2012-05-18 11:04 (edytowano 2012-05-18 11:07)
|
Od kad jestem w ciazy stalam sie strasznie "anty-towarzyska". Przed ciaza bylo odwrotnie nie usiedzialam w domu, musialam sie codziennie z kims spotkac, gdzies wyjsc, a teraz najwieksza przyjemnosc sprawia mi siedzenie w domu i nie spotykanie sie z nikim najlepiej. A najchetniej bym jeszcze chciala, zeby moj partner siedzial ze mna 24/7. Troche mnie to martwi i mam nadzieje, ze to tylko hormony i przejdzie mi to z czasem po ciazy. Czy ktoras z was tez tak miala/ma w czasie ciazy?
TAGI
Brak tagów, bądź pierwsza!
Odpowiedzi
póki co nie mam tak:)
znajomi też okazali sie być tymi prawdziwymi,którzy mnie wspierają w mojej troszke trudnej i nietypowej sytuacji.

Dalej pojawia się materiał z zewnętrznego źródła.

/-- **The RAISE half of the twin dichotomy at a Kolyvagin prime, for the mixed level spaces, from the Poitou–Tate fact** (PARITY-FREE: every
non-empty level `n`; the `Even n.card` shape of the binder `hRaise` of `nonempty_levelKolyvaginSystemP_of_selmerDichotomy` is the corollary
`selmerDichotomy_raise_of_poitouTate_even`). For any family `𝒮 n m μ` with the membership dictionary `h𝒮`
(sign; Kummer at `∞` and off `m ∪ n`; toric on `n`; transverse on `m`), finite-dimensional: at a non-empty level `n`, for a new Kolyvagin
prime `ℓ ∉ m` with place `v ∋ ℓ`, if every class of `𝒮 n m μ` is locally trivial at `v` then `dim 𝒮 n (mℓ) μ = dim 𝒮 n m μ + 1`. (Strong signed
jump + axis lemma + (IsoBound) + codimension one; see the module docstring.) [cite: MazurRubin2004, Lemma 4.1.7]
[cite: WZhang2014, Lemma 8.2, Lemma 8.4] [cite: GrossLMS1991, Prop. 8.1] -/
theorem selmerDichotomy_raise_of_poitouTate (hK : IsImaginaryQuadratic K) (hp2 : p ≠ 2) (hd : NumberField.discr K < -4)
    (hsurj : W.HasSurjectiveModNGaloisRep p) (hc : c ≠ 1) (hPT : poitouTate_selmerStructure_duality K)
    (𝒮 : Finset (AdmQ W K p) → Finset {ℓ // Zhang2014.IsKolyvaginPrime (W.conductorNorm ℤ) W K p ℓ} → Bool →
      Submodule (ZMod p) (Vp W K p))
    (h𝒮 : ∀ (n : Finset (AdmQ W K p)) (m : Finset {ℓ // Zhang2014.IsKolyvaginPrime (W.conductorNorm ℤ) W K p ℓ})
      (μ : Bool) (x : Vp W K p), x ∈ 𝒮 n m μ ↔
        conjAct W c ((p ^ 1 : ℕ) : ℤ) x = sgnP μ • x ∧
        (∀ w : InfinitePlace K, x ∈ selmerLocalKer (W.baseChange K) w.Completion ((p ^ 1 : ℕ) : ℤ)) ∧
        (∀ v : HeightOneSpectrum (𝓞 K), (∀ ℓ ∈ m, ((ℓ : ℕ) : 𝓞 K) ∉ v.asIdeal) → (∀ q ∈ n, ((q : ℕ) : 𝓞 K) ∉ v.asIdeal) →
          x ∈ selmerLocalKer (W.baseChange K) (v.adicCompletion K) ((p ^ 1 : ℕ) : ℤ)) ∧
        (∀ q ∈ n, ∀ v : HeightOneSpectrum (𝓞 K), ((q : ℕ) : 𝓞 K) ∈ v.asIdeal →
          x ∈ toricLocalKer (W.baseChange K) (v.adicCompletion K) ((p ^ 1 : ℕ) : ℤ)) ∧
        (∀ ℓ ∈ m, ∀ v : HeightOneSpectrum (𝓞 K), ((ℓ : ℕ) : 𝓞 K) ∈ v.asIdeal → x ∈ transverseLocalKerP W K p ι ℓ v))
    (hfin : ∀ n m μ, Module.Finite (ZMod p) (𝒮 n m μ)) :
    ∀ (n : Finset (AdmQ W K p)), n.Nonempty →
      ∀ (m : Finset {ℓ // Zhang2014.IsKolyvaginPrime (W.conductorNorm ℤ) W K p ℓ})
        (ℓ : {ℓ // Zhang2014.IsKolyvaginPrime (W.conductorNorm ℤ) W K p ℓ}) (μ : Bool) (v : HeightOneSpectrum (𝓞 K)),
        ℓ ∉ m → ((ℓ : ℕ) : 𝓞 K) ∈ v.asIdeal →
        (∀ x ∈ 𝒮 n m μ, x ∈ (W.baseChange K).torsionLocalKer (v.adicCompletion K) ((p ^ 1 : ℕ) : ℤ)) →
        finrank (ZMod p) (𝒮 n (insert ℓ m) μ) = finrank (ZMod p) (𝒮 n m μ) + 1 := by
  intro n hn m ℓ μ v hℓm hv hund
  have hp : p.Prime := Fact.out
  haveI : NeZero (p ^ 1 : ℕ) := ⟨pow_ne_zero 1 hp.ne_zero⟩
  -- one place above the inert `ℓ`
  have huniq : ∀ v' : HeightOneSpectrum (𝓞 K), ((ℓ : ℕ) : 𝓞 K) ∈ v'.asIdeal → v' = v := fun v' hv' ↦
    placesAbove_eq_of_isPrime_span K ℓ.2.2.2.2.2.1 ℓ.2.1.ne_zero hv hv'
  -- a Weil pairing on `E[p]`
  obtain ⟨e, hμ, hadd₁, hadd₂, halt, hnondeg, hgal⟩ :=
    exists_weilPairing_holds (W.baseChange K) (p ^ 1) (by rw [pow_one]; exact hp.two_le) (by
      rw [pow_one]; exact_mod_cast hp.ne_zero)
  -- the strong signed jump with `T := m`, sign `μ`
  obtain ⟨g, hgs, hgloc, hginf, hgfin, hgtr⟩ :=
    strongSupply_of_poitouTateP W K p ι c hK hp2 hd hsurj hc hPT e hμ hadd₁ hadd₂ halt hnondeg hgal n hn ℓ m hℓm μ
  obtain ⟨hgZ, hgg⟩ := hgloc v hv
  -- `g` is toric above `n` and Kummer off `ℓ`, `m`, `n` (no Kolyvagin prime lies above an admissible place)
  have hgtor : ∀ q ∈ n, ∀ v' : HeightOneSpectrum (𝓞 K), ((q : ℕ) : 𝓞 K) ∈ v'.asIdeal →
      g ∈ toricLocalKer (W.baseChange K) (v'.adicCompletion K) ((p ^ 1 : ℕ) : ℤ) := fun q hq v' hqv' ↦
    (hgfin v' (not_mem_asIdeal_of_kolyvagin_of_admQ W K p ℓ q v' hqv')
      (fun ℓ' _ ↦ not_mem_asIdeal_of_kolyvagin_of_admQ W K p ℓ' q v' hqv')).2 q hq hqv'
  -- `g` is NOT Kummer at `v` (else `g ∈ 𝒮 n m μ ≤ ker loc_v`)
  have hgK : g ∉ selmerLocalKer (W.baseChange K) (v.adicCompletion K) ((p ^ 1 : ℕ) : ℤ) := by
    intro hgK
    refine hgZ (hund g ((h𝒮 n m μ g).mpr ⟨hgs, hginf, fun v' hvm hvn ↦ ?_, hgtor, hgtr⟩))
    by_cases hℓv' : ((ℓ : ℕ) : 𝓞 K) ∈ v'.asIdeal
    · rw [huniq v' hℓv']; exact hgK
    · exact (hgfin v' hℓv' hvm).1 hvn
  -- the AXIS LEMMA: `g` is transverse at `v`
  have hgT : g ∈ transverseLocalKerP W K p ι ℓ v :=
    mem_transverseLocalKerP_of_cupProduct_self_eq_zero_P W K p hK hp2 hd hsurj ι hc e hμ hadd₁ hadd₂ halt hnondeg hgal ℓ.2 v hv
      μ hgs hgK hgg
  -- hence `g ∈ 𝒮 n (mℓ) μ`
  have hgA : g ∈ 𝒮 n (insert ℓ m) μ := by
    refine (h𝒮 n (insert ℓ m) μ g).mpr ⟨hgs, hginf, fun v' hvm hvn ↦ ?_, hgtor, fun ℓ' hℓ' v' hv' ↦ ?_⟩
    · exact (hgfin v' (hvm ℓ (Finset.mem_insert_self ℓ m)) (fun ℓ' hℓ' ↦ hvm ℓ' (Finset.mem_insert_of_mem hℓ'))).1 hvn
    · rcases Finset.mem_insert.mp hℓ' with rfl | hℓ'
      · rw [huniq v' hv']; exact hgT
      · exact hgtr ℓ' hℓ' v' hv'
  -- the strict part of `𝒮 n (mℓ) μ` above `v` is `𝒮 n m μ`
  let Zv : Submodule (ZMod p) (Vp W K p) :=
    AddSubgroup.toZModSubmodule p ((W.baseChange K).torsionLocalKer (v.adicCompletion K) ((p ^ 1 : ℕ) : ℤ))
  have hZv : ∀ y, y ∈ Zv ↔ y ∈ (W.baseChange K).torsionLocalKer (v.adicCompletion K) ((p ^ 1 : ℕ) : ℤ) :=
    fun y ↦ AddSubgroup.mem_toZModSubmodule p
  have hinf : 𝒮 n (insert ℓ m) μ ⊓ Zv = 𝒮 n m μ := by
    refine le_antisymm (fun y hy ↦ ?_) (fun y hy ↦ ?_)
    · obtain ⟨hyA, hyZ⟩ := Submodule.mem_inf.mp hy
      rw [hZv] at hyZ
      obtain ⟨hys, hyinf, hyoff, hytor, hytr⟩ := (h𝒮 n (insert ℓ m) μ y).mp hyA
      refine (h𝒮 n m μ y).mpr ⟨hys, hyinf, fun v' hvm hvn ↦ ?_, hytor,
        fun ℓ' hℓ' v' hv' ↦ hytr ℓ' (Finset.mem_insert_of_mem hℓ') v' hv'⟩
      by_cases hℓv' : ((ℓ : ℕ) : 𝓞 K) ∈ v'.asIdeal
      · rw [huniq v' hℓv']
        exact (W.baseChange K).torsionLocalKer_le_selmerLocalKer _ _ hyZ
      · refine hyoff v' (fun ℓ'' hℓ'' ↦ ?_) hvn
        rcases Finset.mem_insert.mp hℓ'' with rfl | hℓ''
        · exact hℓv'
        · exact hvm ℓ'' hℓ''
    · obtain ⟨hys, hyinf, hyoff, hytor, hytr⟩ := (h𝒮 n m μ y).mp hy
      have hyZ := hund y hy
      refine Submodule.mem_inf.mpr ⟨(h𝒮 n (insert ℓ m) μ y).mpr ⟨hys, hyinf, fun v' hvm hvn ↦
        hyoff v' (fun ℓ' hℓ' ↦ hvm ℓ' (Finset.mem_insert_of_mem hℓ')) hvn, hytor, fun ℓ' hℓ' v' hv' ↦ ?_⟩, (hZv y).mpr hyZ⟩
      rcases Finset.mem_insert.mp hℓ' with rfl | hℓ'
      · rw [huniq v' hv']
        exact torsionLocalKer_le_transverseLocalKerP W K p ι _ v hyZ
      · exact hytr ℓ' hℓ' v' hv'
  -- line-rigidity above `v` inside `𝒮 n (mℓ) μ` ((IsoBound) with the transverse isotropy)
  have hline : ∀ y ∈ 𝒮 n (insert ℓ m) μ, ∃ a : ZMod p, y - a • g ∈ Zv := by
    intro y hyA
    obtain ⟨hys, -, -, -, hytr⟩ := (h𝒮 n (insert ℓ m) μ y).mp hyA
    have hyT : y ∈ transverseLocalKerP W K p ι ℓ v := hytr ℓ (Finset.mem_insert_self ℓ m) v hv
    have hcup := fun (a b : Vp W K p) (ha : a ∈ transverseLocalKerP W K p ι ℓ v)
      (hb : b ∈ transverseLocalKerP W K p ι ℓ v) ↦
      cupProduct_eq_zero_of_mem_transverseLocalKerP W K p hK ι hp2 e hμ hadd₁ hadd₂ hgal ℓ ℓ.2 v hv a b ha hb
    obtain ⟨a, ha⟩ := sub_zsmul_mem_torsionLocalKer_of_isotropic_P W K p hK hp2 hsurj hc e hμ hadd₁ hadd₂ halt hnondeg hgal
      ℓ.2 v hv μ hgs hys (hcup g g hgT hgT) (hcup g y hgT hyT) (hcup y g hyT hgT) (hcup y y hyT hyT) hgZ
    exact ⟨(a : ZMod p), by rw [Int.cast_smul_eq_zsmul]; exact (hZv _).mpr ha⟩
  -- codimension one
  haveI := hfin n (insert ℓ m) μ
  have h := CanonicalLines.finrank_eq_finrank_inf_add_one (A := 𝒮 n (insert ℓ m) μ) (Zl := Zv) hgA
    (fun h ↦ hgZ ((hZv g).mp h)) hline
  rw [hinf] at h
  exact h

Ale może to też przez to,że ja większosć koleżanek mam zamężnych,dzieciatych i starszych ok 30-40 lat:)
Mąż za, to namawia mnie do kontaktów, nawet chce mnie wywieźć do mojej mamy żebym się pospotykała ze szkolnymi koleżankami.
Tak sobie myślę, że może potrzeba takiego odosobnienia tworzy się z tego by przygotować takie rodzinne gniazdo na przyjście dziecka, na początek tylko z najbliższymi. Jest to taki unikalny czas kiedy tworzy się więź z maleństwem i czasami chcemy żeby nikt nam w tym nie przeszkadzał, potrzebujemy intymności. Tak jakby się otwierała pewna klapka w mózgu, teraz będziesz nie tylko żoną, koleżanką ale i matką. Jedni przechodzą nad tym do porządku dziennego i żyją jak do tej pory, a inni potrzebują wyciszenia. Myślę, że nie mamy się o co martwić moniika ;)
Mam dokładnie ten sam problem..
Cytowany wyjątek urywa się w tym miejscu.